Прокофий практически поглядел на Дванова: такой человек – напрасное существо, он не большевик, он побирушка с пустой сумкой, он сам – прочий, лучше б с Яковом Титычем было говорить: тот знает, по крайней мере, что человек все перетерпит, если давать ему новые, неизвестные мучения, – ему вовсе не больно: человек чувствует горе лишь по социальному обычаю, а не сам его внезапно выдумывает. Яков Титыч понял бы, что дело Прокофия вполне безопасное, а Дванов только излишне чувствует человека, но аккуратно измерить его не может.

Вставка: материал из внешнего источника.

import Summits.KontsevichZagierPeriods.KontsevichZagierPeriods.Theorems.SoloBlindLandenModulus
import Literature.NumberTheory.Transcendental.KZDominatedFamilyRelations
import Literature.NumberTheory.Transcendental.KZRegCalculus
import HarnessLib

/-!
# Landen's transformation inside the rules, II: the second kind

For real algebraic `k ∈ (0,1)`, `λ = 4k/(1+k)²`, the pullback of the `E_λ`-integrand under Gauss'
map `x = (1+k)t/(1+kt²)` differs from `(2 e_{k²} - (1-k²) f_{k²})/(1+k)` by the EXACT derivative of
`Φ(t) = 2k t √((1-t²)(1-k²t²))/(1+kt²)`, `Φ(0) = Φ(1) = 0`.  Hence, by one rule-(2) move, one
Newton–Leibniz move, additivity and a null modification,
`(1+k)[E_λ] + (1-k²)[K_{k²}] = 2[E_{k²}]` in `Q` (`mkQ_landen_second`,
`landen_second_mem_relations`)
and on values `(1+k) E(2√k/(1+k)) + (1-k²) K(k) = 2 E(k)` (`landen_second`).
-/

noncomputable section

namespace Summit.KontsevichZagierPeriods.KontsevichZagierPeriods.Theorems

open Set MeasureTheory
open Literature.ModelTheory.ExponentialFields (IsSemialgebraic)
open Literature.NumberTheory.Transcendental
open Literature.NumberTheory.Transcendental.KZ

namespace SoloBlind

section SecondKind

/-! ## The weight, the pullback and the primitive -/

/-- The weight `W_k(t) = (1+k)²(1-kt²)²/(1+kt²)² + (1-k²) - 2(1-k²t²)`. -/
def landenW (k t : ℝ) : ℝ :=
  (1 + k) ^ 2 * (1 - k * t ^ 2) ^ 2 / (1 + k * t ^ 2) ^ 2 + (1 - k ^ 2) - 2 * (1 - k ^ 2 * t ^ 2)

/-- The pulled-back `E`-integrand `(1+k)(1-kt²)²/(1+kt²)² · f_{k²}(t)`. -/
def landenEPull (k t : ℝ) : ℝ :=
  (1 + k) * (1 - k * t ^ 2) ^ 2 / (1 + k * t ^ 2) ^ 2 * ellKf (k ^ 2) t

/-- The primitive `Φ_k(t) = 2k t √((1-t²)(1-k²t²)) / (1+kt²)`. -/
def landenPhi (k t : ℝ) : ℝ :=
  2 * k * t * Real.sqrt ((1 - t ^ 2) * (1 - k ^ 2 * t ^ 2)) / (1 + k * t ^ 2)

variable {k t : ℝ}

/-- `Φ_k(0) = 0`. -/
theorem landenPhi_zero (k : ℝ) : landenPhi k 0 = 0 := by simp [landenPhi]

/-- `Φ_k(1) = 0`. -/
theorem landenPhi_one (k : ℝ) : landenPhi k 1 = 0 := by simp [landenPhi]

/-- `|W_k| ≤ 7` on `(0,1)` for `k ∈ (0,1)`. -/
theorem abs_landenW_le (hk : k ∈ Ioo (0:ℝ) 1) (ht : t ∈ Ioo (0:ℝ) 1) : |landenW k t| ≤ 7 := by
  obtain ⟨hD, hE, hP, hQ⟩ := landen_aux hk ht
  have h1 : 0 ≤ (1 + k) ^ 2 * (1 - k * t ^ 2) ^ 2 / (1 + k * t ^ 2) ^ 2 := by positivity
  have h2 : (1 + k) ^ 2 * (1 - k * t ^ 2) ^ 2 / (1 + k * t ^ 2) ^ 2 ≤ 4 := by
    rw [div_le_iff₀ (by positivity)]
    have h3 : (1 - k * t ^ 2) ^ 2 ≤ (1 + k * t ^ 2) ^ 2 := by nlinarith [hk.1, sq_nonneg t]
    have h4 : (1 + k) ^ 2 ≤ 4 := by nlinarith [hk.1, hk.2]
    exact mul_le_mul h4 h3 (sq_nonneg _) (by norm_num)
  rw [landenW, abs_le]
  constructor <;> nlinarith [hk.1, hk.2, sq_nonneg t, sq_nonneg k]

/-- The quotient rule for `A/√u` at a point where `u > 0`, in the form
`(A/√u)' = (A'u - A u'/2)/(u√u)`. -/
theorem hasDerivAt_ratio_sqrt {A u : ℝ → ℝ} {A' u' x : ℝ} (hA : HasDerivAt A A' x)
    (hu : HasDerivAt u u' x) (hpos : 0 < u x) :
    HasDerivAt (fun s => A s / Real.sqrt (u s))
      ((A' * u x - A x * u' / 2) / (u x * Real.sqrt (u x))) x := by
  have ht : 0 < Real.sqrt (u x) := Real.sqrt_pos.mpr hpos
  have hsq : Real.sqrt (u x) ^ 2 = u x := Real.sq_sqrt hpos.le
  refine (hA.div (hu.sqrt hpos.ne') ht.ne').congr_deriv ?_
  generalize Real.sqrt (u x) = t at ht hsq ⊢
  rw [← hsq]
  field_simp

/-- **Exactness**: `Φ_k' = f_{k²} · W_k` on `(0,1)`. -/
theorem hasDerivAt_landenPhi (hk : k ∈ Ioo (0:ℝ) 1) (ht : t ∈ Ioo (0:ℝ) 1) :
    HasDerivAt (landenPhi k) (ellKf (k ^ 2) t * landenW k t) t := by
  obtain ⟨hD, hE, hP, hQ⟩ := landen_aux hk ht
  have hsq : ∀ s : ℝ, HasDerivAt (fun s : ℝ => s ^ 2) (2 * s) s := fun s => by
    simpa using hasDerivAt_pow 2 s
  have hu : HasDerivAt (fun s : ℝ => (1 - s ^ 2) * (1 - k ^ 2 * s ^ 2))
      (-(2 * t) * (1 - k ^ 2 * t ^ 2) + (1 - t ^ 2) * (-(k ^ 2 * (2 * t)))) t :=
    ((hsq t).const_sub 1).mul (((hsq t).const_mul (k ^ 2)).const_sub 1)
  have hA : HasDerivAt (fun s : ℝ => 2 * k * s * ((1 - s ^ 2) * (1 - k ^ 2 * s ^ 2)) /
      (1 + k * s ^ 2)) _ t :=
    ((((hasDerivAt_id' t).const_mul (2 * k)).mul hu).div (((hsq t).const_mul k).const_add 1)
      hD.ne')
  have h := hasDerivAt_ratio_sqrt hA hu (mul_pos hP hQ)
  have heq : (fun s => 2 * k * s * ((1 - s ^ 2) * (1 - k ^ 2 * s ^ 2)) / (1 + k * s ^ 2) /
      Real.sqrt ((1 - s ^ 2) * (1 - k ^ 2 * s ^ 2))) =ᶠ[nhds t] landenPhi k := by
    refine Filter.eventually_of_mem (Ioo_mem_nhds ht.1 ht.2) fun s hs => ?_
    obtain ⟨hDs, -, hPs, hQs⟩ := landen_aux hk hs
    have hr : 0 < Real.sqrt ((1 - s ^ 2) * (1 - k ^ 2 * s ^ 2)) :=
      Real.sqrt_pos.mpr (mul_pos hPs hQs)
    rw [landenPhi, div_eq_iff hr.ne', div_mul_eq_mul_div, mul_assoc (2 * k * s),
      Real.mul_self_sqrt (mul_pos hPs hQs).le]
  refine (h.congr_of_eventuallyEq heq.symm).congr_deriv ?_
  have hr : 0 < Real.sqrt ((1 - t ^ 2) * (1 - k ^ 2 * t ^ 2)) :=
    Real.sqrt_pos.mpr (mul_pos hP hQ)
  simp only [Pi.mul_apply, ellKf, landenW]
  field_simp
  ring

/-- `Φ_k` is continuous. -/
theorem continuous_landenPhi (hk : k ∈ Ioo (0:ℝ) 1) : Continuous (landenPhi k) := by
  unfold landenPhi
  exact Continuous.div (by fun_prop) (by fun_prop) fun s => by nlinarith [hk.1, sq_nonneg s]

/-- `Φ_k` is `ℚ`-semialgebraic on the line `[0,1]` (`k` algebraic). -/
theorem isSemialgebraicFunOn_landenPhi (hka : IsAlgebraic ℚ k) :
    IsSemialgebraicFunOn ℚ (line (Icc (0:ℝ) 1)) fun x => landenPhi k (x 0) := by
  have hW : IsSemialgebraic ℚ (line (Icc (0:ℝ) 1)) :=
    isSemialgebraic_line_Icc isAlgebraic_zero isAlgebraic_one
  have ha := isSemialgebraicFunOn_apply hW 0
  have h1 := isSemialgebraicFunOn_const_of_isAlgebraic hW isAlgebraic_one
  have hc := isSemialgebraicFunOn_const_of_isAlgebraic hW hka
  have h2 := isSemialgebraicFunOn_const_ofNat hW 2
  exact ((((h2.fun_mul hc).fun_mul ha).fun_mul ((h1.fun_sub (ha.fun_pow 2)).fun_mul
    (h1.fun_sub ((hc.fun_pow 2).fun_mul (ha.fun_pow 2)))).fun_sqrt).fun_mul
    ((h1.fun_add (hc.fun_mul (ha.fun_pow 2))).fun_inv)).congr
    fun x _ => by simp only [landenPhi, div_eq_mul_inv]

/-- **The `E`-pullback identity** `(1+k) e_λ(φ(t)) |φ'(t)| = (1+k) · landenEPull k t`. -/
theorem landen_pullback_second (hk : k ∈ Ioo (0:ℝ) 1) (ht : t ∈ Ioo (0:ℝ) 1) :
    (1 + k) * landenEPull k t =
      (1 + k) * ellEf (landenMod k) (gaussMap k t) * |gaussMapDeriv k t| := by
  obtain ⟨hD, hE, hP, hQ⟩ := landen_aux hk ht
  have hl : landenMod k ∈ Icc (0:ℝ) 1 := Ioo_subset_Icc_self (landenMod_mem hk)
  have key : 1 - landenMod k * gaussMap k t ^ 2 = (1 - k * t ^ 2) ^ 2 / (1 + k * t ^ 2) ^ 2 := by
    have h1 : 1 + k ≠ 0 := by linarith [hk.1]
    rw [gaussMap, landenMod]
    field_simp
    ring
  rw [ellEf_eq (gaussMap_mem hk ht) hl, key, landenEPull, mul_assoc (1 + k) (_ * _),
    mul_assoc ((1 - k * t ^ 2) ^ 2 / (1 + k * t ^ 2) ^ 2), ← landen_pullback hk ht]
  ring

/-- `landenEPull k ∘ a` is `ℚ`-semialgebraic for a semialgebraic coordinate `a`. -/
theorem isSemialgebraicFunOn_landenEPull {n : ℕ} {W : Set (Fin n → ℝ)} {a : (Fin n → ℝ) → ℝ}
    (ha : IsSemialgebraicFunOn ℚ W a) (hka : IsAlgebraic ℚ k) :
    IsSemialgebraicFunOn ℚ W fun x => landenEPull k (a x) := by
  have hW := ha.isSemialgebraic_holds
  have h1 := isSemialgebraicFunOn_const_of_isAlgebraic hW isAlgebraic_one
  have hc := isSemialgebraicFunOn_const_of_isAlgebraic hW hka
  exact ((((h1.fun_add hc).fun_mul ((h1.fun_sub (hc.fun_mul (ha.fun_pow 2))).fun_pow 2)).fun_mul
    ((h1.fun_add (hc.fun_mul (ha.fun_pow 2))).fun_pow 2).fun_inv).fun_mul
    (isSemialgebraicFunOn_ellKf ha (hka.pow 2))).congr
    fun x _ => by simp only [landenEPull, div_eq_mul_inv]

/-- `landenW k ∘ a` is `ℚ`-semialgebraic for a semialgebraic coordinate `a`. -/
theorem isSemialgebraicFunOn_landenW {n : ℕ} {W : Set (Fin n → ℝ)} {a : (Fin n → ℝ) → ℝ}
    (ha : IsSemialgebraicFunOn ℚ W a) (hka : IsAlgebraic ℚ k) :
    IsSemialgebraicFunOn ℚ W fun x => landenW k (a x) := by
  have hW := ha.isSemialgebraic_holds
  have h1 := isSemialgebraicFunOn_const_of_isAlgebraic hW isAlgebraic_one
  have hc := isSemialgebraicFunOn_const_of_isAlgebraic hW hka
  have h2 := isSemialgebraicFunOn_const_ofNat hW 2
  exact ((((((h1.fun_add hc).fun_pow 2).fun_mul ((h1.fun_sub (hc.fun_mul (ha.fun_pow 2))).fun_pow
    2)).fun_mul ((h1.fun_add (hc.fun_mul (ha.fun_pow 2))).fun_pow 2).fun_inv).fun_add
    (h1.fun_sub (hc.fun_pow 2))).fun_sub (h2.fun_mul (h1.fun_sub ((hc.fun_pow 2).fun_mul
    (ha.fun_pow 2))))).congr
    fun x _ => by simp only [landenW, div_eq_mul_inv]
import Summits.BirchSwinnertonDyer.BirchSwinnertonDyer.Theorems.EisensteinPrimesAcTwistDeformationSurAtVbar
import Summits.BirchSwinnertonDyer.BirchSwinnertonDyer.Theorems.EisensteinPrimesAcTwistDeformationSUROfTate
import Literature.NumberTheory.IwasawaTheory.Greenberg2006.CohomologyCofiniteGenerationLeTwoOfTate
import HarnessLib

/-!
# T28 re-typing (`OfTate`) of `EisensteinPrimesAcTwistDeformationSurAtVbar.lean`

Route `EisensteinPrimes` (rung K5), crux 2 `GoodLatticeBDPValue` (stmt-BirchSwinnertonDyer-19032), line `halves`;
cell `bsd-eis`, seat `bsd-line-x1-p1` LEAD g8, lane «T28 / TATE RE-PLUMB» (helper, `--supports`).

This file re-types, token for token, the theorems of `EisensteinPrimesAcTwistDeformationSurAtVbar` that carry
Greenberg 2006 Prop. 3.2 BY NAME (`h32 : (∀ (L : Type) [Field L] [NumberField L], Literature.NumberTheory.GaloisCohomology.tateGlobalEulerPoincareCharacteristic L)`, cofinite generation of
`Hⁱ(K_Σ/K, 𝒟)` / `Hⁱ(K_v, 𝒟)` for EVERY `i`, every number field, every prime) with that hypothesis replaced by
Tate's global Euler–Poincaré characteristic BY NAME for every number field
(`h32 : ∀ L, GaloisCohomology.tateGlobalEulerPoincareCharacteristic L`, Milne ADT I Thm. 5.1): on this line
Prop. 3.2 is read in degrees `i ≤ 2` only (global clause; the local clause is the unconditional
`Greenberg2006.prop32_local_holds`), and in those degrees it follows from Tate's formula alone
(`Greenberg2006.prop32_global_le_two_of_tate`, file `CohomologyCofiniteGenerationLeTwoOfTate`: `H⁰`/`H¹` of
`G_{K,S}` with finite coefficients are finite unconditionally, `H²` by Tate, and Greenberg's dévissage for `Hⁿ`
involves `Hⁿ`, `Hⁿ⁻¹` only).  Statements are otherwise VERBATIM (same binder order, new names `<name>_ofTate`);
proofs are the tree proofs with the two reading lemmas substituted and the re-typed callees called.
EFFECT for the crux: Harari Thm. 17.13 (a) (`poitouTate_restricted_three_le`) is no longer consumed through
Prop. 3.2 at every number field, only at totally complex fields (Greenberg 2006 Prop. 4.1 is typed totally
imaginary; `cd_p ≤ 2` and the `H²` bookkeeping at the imaginary quadratic `K`), which is what the tree's
class-formation road (`RestrictedRamificationCdTwoOfH3Mu`, lane PT3-TC) proves.

Theorems only; no definition, no named fact, no `sorry`, no instance. HONEST FRAMING: conditional on the PUBLISHED
named facts carried as hypotheses; closes nothing by itself; no summit statement / BSD / the crux is proved here.

## References
* R. Greenberg, *On the structure of certain Galois cohomology groups*, Doc. Math. Extra Vol. Coates (2006), Prop. 3.2 (p. 358). [Greenberg2006]
* J. S. Milne, *Arithmetic Duality Theorems*, 2nd ed. (2006), I Thm. 5.1 (p. 67). [MilneADT2006]
* (the references of the re-typed file apply verbatim)
-/

set_option autoImplicit false

noncomputable section

open scoped Classical
open NumberField IsDedekindDomain Field Multiplicative PowerSeries WeierstrassCurve
open Literature.NumberTheory.EllipticCurves Literature.NumberTheory.EllipticCurves.GreenbergSelmer
  Literature.NumberTheory.EllipticCurves.GreenbergVatsal2000 Literature.NumberTheory.GaloisRepresentations
  Literature.NumberTheory.EllipticCurves.KellerYin2024 Literature.NumberTheory.EllipticCurves.IwasawaDual
  Literature.NumberTheory.IwasawaTheory Literature.NumberTheory.IwasawaTheory.Greenberg2016
  Literature.NumberTheory.IwasawaTheory.Greenberg2006
  Summit.BirchSwinnertonDyer.BirchSwinnertonDyer.Theorems.GreenbergFullAtSelmer
  Summit.BirchSwinnertonDyer.BirchSwinnertonDyer.Theorems.AcTwistDeformationResidualPair

namespace Summit.BirchSwinnertonDyer.BirchSwinnertonDyer.Theorems.AcTwistDeformation

section SurAt

variable {K : Type} [Field K] [NumberField K] (S : Set (HeightOneSpectrum (𝓞 K))) {p : ℕ} [Fact p.Prime]
  {A : Type} [AddCommGroup A] [Module ℤ_[p] A] [TopologicalSpace A] [DiscreteTopology A]
  [TopologicalSpace (PowerSeries ℤ_[p])] [IsTopologicalRing (PowerSeries ℤ_[p])]
  [IsTopologicalAddGroup (BigRepModule ℤ_[p] p A)] [ContinuousSMul (PowerSeries ℤ_[p]) (BigRepModule ℤ_[p] p A)]
  (hS : ∀ v : HeightOneSpectrum (𝓞 K), ((p : ℕ) : 𝓞 K) ∈ v.asIdeal → v ∈ S)
  (κ : ZpExtension K p) (ρ₀ : ContinuousRep (GaloisGroupUnramifiedOutside K S) ℤ_[p] A)
  {M : Type} [AddCommGroup M] [DistribMulAction (absoluteGaloisGroup K) M] [TopologicalSpace M]
  [DiscreteTopology M]
  (ψ : A ≃+ M) (hψ : ∀ (σ : absoluteGaloisGroup K) (a : A), ψ (ρ₀ (toUnramifiedQuot K S σ) a) = σ • ψ a)
import Mathlib
import HarnessLib
import Literature.Computability.AlgebraicComplexity.PatternExpressions
import Summits.ValiantsHypothesis.ValiantsHypothesis.Theorems.MonotoneRestorationOrbitCompressionQPPuncturedGadget

/-!
# Route MonotoneRestoration — aside `OrbitCompressionQP` (stmt-ValiantsHypothesis-18332), line
# `expression_compression`: the SECOND-ROW-AFFINE 2-row stratum, assembled in the stub's shape

`…PuncturedGadget.narrowQP_twoRow_affine` is stated on `(m+1) × (m+1)` matrices.  This file re-indexes it
into the literal shape of `stub_narrowExpressionCompression`'s conclusion (`∀ n ≥ 1`) and adds the one-row part,
so that the whole second-row-affine inner polynomial is covered:

  `g(r, s) = g₀(r) + Σ_b s_b F(r_b; r_{-b})`,  `f_n = Σ_{i,i'} g(row i, row i') = n · Σ_i g₀(row i) + Σ_i Σ_b c_b F(x_{ib}; row i ∖ b)`

(`c_b` the column sum), for every symmetric `VQP` family `g₀` and every `VQP` family `F` symmetric in the
punctured row.

* `narrowQP_of_succ_indexed` — `(∀ m, P(m+1))`-shaped NQP statements give the stub's `∀ n ≥ 1` shape;
* ★ `narrowQP_twoRow_affine_std` — `narrowQP_twoRow_affine` in the stub's shape;
* ★★ `narrowQP_twoRow_secondRowAffine` — the full second-row-affine 2-row stratum (one-row part by
  Bläser–Jindal `narrowQP_oneRow`, affine part by the punctured gadget, combined by `narrowQP_add`/`narrowQP_smul`).

Helper file (`--supports stmt-ValiantsHypothesis-18332`); def-free; nothing here is a named fact; no registered
stub is closed; VP ≠ VNP is not moved.
-/

noncomputable section

open MvPolynomial

-- `Summit.ValiantsHypothesis.ValiantsHypothesis.…` is the tree's single-conjunct layout (Sub = Summit).
set_option linter.dupNamespace false

namespace Summit.ValiantsHypothesis.ValiantsHypothesis.Theorems

namespace FormulaSubstitution

open Literature.Computability.AlgebraicComplexity

/-- Re-indexing: an NQP statement on `(m+1) × (m+1)` matrices for all `m` is the stub's `∀ n ≥ 1` statement.
[folklore] -/
theorem narrowQP_of_succ_indexed (f : (n : ℕ) → MvPolynomial (Fin n × Fin n) ℂ)
    (h : ∃ c : ℕ, ∀ m : ℕ, ∃ (k l : ℕ) (e : PatternExpr ℂ k l),
      (m + 1) ^ (k + l) ≤ 2 ^ ((Nat.log 2 (m + 1) + c) ^ c) ∧
      e.length ≤ 2 ^ ((Nat.log 2 (m + 1) + c) ^ c) ∧ e.close (m + 1) = f (m + 1)) :
    ∃ c : ℕ, ∀ n : ℕ, 1 ≤ n → ∃ (k l : ℕ) (e : PatternExpr ℂ k l),
      n ^ (k + l) ≤ 2 ^ ((Nat.log 2 n + c) ^ c) ∧ e.length ≤ 2 ^ ((Nat.log 2 n + c) ^ c) ∧
      e.close n = f n := by
  obtain ⟨c, hc⟩ := h
  refine ⟨c, fun n hn => ?_⟩
  obtain ⟨m, rfl⟩ : ∃ m, n = m + 1 := ⟨n - 1, by omega⟩
  exact hc m

/-- ★ **The second-row-affine 2-row stratum in the stub's shape**: for a `VQP` family `F_m ∈ ℂ[t, z_1..z_m]`
symmetric in `z` and any family `f` with `f_{m+1} = Σ_i Σ_b (Σ_{i'} x_{i'b}) · F_m(x_{ib}; row i ∖ b)`, `f`
satisfies the conclusion of `stub_narrowExpressionCompression`. [cite: BlaserJindal2019, Thm. 4] -/
theorem narrowQP_twoRow_affine_std (F : (m : ℕ) → MvPolynomial (Option (Fin m)) ℂ)
    (hsymm : ∀ (m : ℕ) (τ : Equiv.Perm (Fin m)), rename (Option.map τ) (F m) = F m)
    (hF : IsVQPFamily F) (f : (n : ℕ) → MvPolynomial (Fin n × Fin n) ℂ)
    (hf : ∀ m : ℕ, f (m + 1) = ∑ i : Fin (m + 1), ∑ b : Fin (m + 1),
        (∑ i' : Fin (m + 1), (X (i', b) : MvPolynomial (Fin (m + 1) × Fin (m + 1)) ℂ)) *
        aeval (fun o : Option (Fin m) => o.elim (X (i, b))
          (fun j => (X (i, b.succAbove j) : MvPolynomial (Fin (m + 1) × Fin (m + 1)) ℂ))) (F m)) :
    ∃ c : ℕ, ∀ n : ℕ, 1 ≤ n → ∃ (k l : ℕ) (e : PatternExpr ℂ k l),
      n ^ (k + l) ≤ 2 ^ ((Nat.log 2 n + c) ^ c) ∧ e.length ≤ 2 ^ ((Nat.log 2 n + c) ^ c) ∧
      e.close n = f n := by
  obtain ⟨c, hc⟩ := narrowQP_twoRow_affine F hsymm hF
  refine narrowQP_of_succ_indexed f ⟨c, fun m => ?_⟩
  obtain ⟨k, l, e, hkl, hlen, hclose⟩ := hc m
  exact ⟨k, l, e, hkl, hlen, by rw [hclose, hf]⟩

/-- ★★ **The full second-row-affine 2-row stratum.**  For a symmetric `VQP` family `g₀` (one-row part) and a
`VQP` family `F` symmetric in the punctured row, every family `f` with
`f_{m+1} = (m+1) · Σ_i g₀(row i) + Σ_i Σ_b (Σ_{i'} x_{i'b}) · F_m(x_{ib}; row i ∖ b)`
— that is `f_n = Σ_{i,i'} g(row i, row i')` for `g(r, s) = g₀(r) + Σ_b s_b F(r_b; r_{-b})`, the general
second-row-affine column-symmetric inner polynomial — satisfies the conclusion of
`stub_narrowExpressionCompression`. [cite: BlaserJindal2019, Thm. 4] -/
theorem narrowQP_twoRow_secondRowAffine (g₀ : (n : ℕ) → MvPolynomial (Fin n) ℂ)
    (hg₀s : ∀ n, (g₀ n).IsSymmetric) (hg₀ : IsVQPFamily g₀)
    (F : (m : ℕ) → MvPolynomial (Option (Fin m)) ℂ)
    (hFs : ∀ (m : ℕ) (τ : Equiv.Perm (Fin m)), rename (Option.map τ) (F m) = F m)
    (hF : IsVQPFamily F) (f : (n : ℕ) → MvPolynomial (Fin n × Fin n) ℂ)
    (hf : ∀ m : ℕ, f (m + 1) =
      ((m + 1 : ℕ) : ℂ) • (∑ i : Fin (m + 1),
        aeval (fun v : Fin (m + 1) => (X (i, v) : MvPolynomial (Fin (m + 1) × Fin (m + 1)) ℂ)) (g₀ (m + 1))) +
      ∑ i : Fin (m + 1), ∑ b : Fin (m + 1),
        (∑ i' : Fin (m + 1), (X (i', b) : MvPolynomial (Fin (m + 1) × Fin (m + 1)) ℂ)) *
        aeval (fun o : Option (Fin m) => o.elim (X (i, b))
          (fun j => (X (i, b.succAbove j) : MvPolynomial (Fin (m + 1) × Fin (m + 1)) ℂ))) (F m)) :
    ∃ c : ℕ, ∀ n : ℕ, 1 ≤ n → ∃ (k l : ℕ) (e : PatternExpr ℂ k l),
      n ^ (k + l) ≤ 2 ^ ((Nat.log 2 n + c) ^ c) ∧ e.length ≤ 2 ^ ((Nat.log 2 n + c) ^ c) ∧
      e.close n = f n := by
  classical
  -- the affine part as a family in the stub's indexing
  set fa : (n : ℕ) → MvPolynomial (Fin n × Fin n) ℂ := fun n =>
    match n with
    | 0 => 0
    | m + 1 => ∑ i : Fin (m + 1), ∑ b : Fin (m + 1),
        (∑ i' : Fin (m + 1), (X (i', b) : MvPolynomial (Fin (m + 1) × Fin (m + 1)) ℂ)) *
        aeval (fun o : Option (Fin m) => o.elim (X (i, b))
          (fun j => (X (i, b.succAbove j) : MvPolynomial (Fin (m + 1) × Fin (m + 1)) ℂ))) (F m)
    with hfa
  have ha := narrowQP_twoRow_affine_std F hFs hF fa (fun m => rfl)
  have h1 := NarrowClosure.narrowQP_smul (fun n => ∑ i : Fin n,
      aeval (fun v : Fin n => (X (i, v) : MvPolynomial (Fin n × Fin n) ℂ)) (g₀ n))
    (fun n => ((n : ℕ) : ℂ)) (narrowQP_oneRow g₀ hg₀s hg₀)
  obtain ⟨c, hc⟩ := NarrowClosure.narrowQP_add _ _ h1 ha
  refine ⟨c, fun n hn => ?_⟩
  obtain ⟨k, l, e, hkl, hlen, hclose⟩ := hc n hn
  refine ⟨k, l, e, hkl, hlen, ?_⟩
  obtain ⟨m, rfl⟩ : ∃ m, n = m + 1 := ⟨n - 1, by omega⟩
  rw [hclose, hf]

end FormulaSubstitution

end Summit.ValiantsHypothesis.ValiantsHypothesis.Theorems

end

И голоса двоих людей смолкли вдалеке от Чевенгура, в громадной лунной степи; Копенкин долго ожидал Дванова на околице, но так и не дождался, слег от утомления в ближний бурьян и уснул.
Проснулся он уже на заре от грохота телеги: все звуки от чевенгурской тишины превращались в гром и тревогу. Это Чепурный ехал искать Прокофия в степь на готовой подводе, чтоб тот выезжал за женщинами. Прокофий же был совсем недалеко, он давно возвращался с Двановым в город.
– Каких пригонять? – спросил Прокофий у Чепурного и сел в повозку.
– Не особых! – указал Чепурный. – Женщин, пожалуйста, но знаешь: еле-еле, лишь бы в них разница от мужика была, – без увлекательности, одну сырую стихию доставь!
– Понял, – сказал Прокофий и тронул лошадь в отъезд.
– Сумеешь? – спросил Чепурный.
Прокофий обернулся своим умным надежным лицом.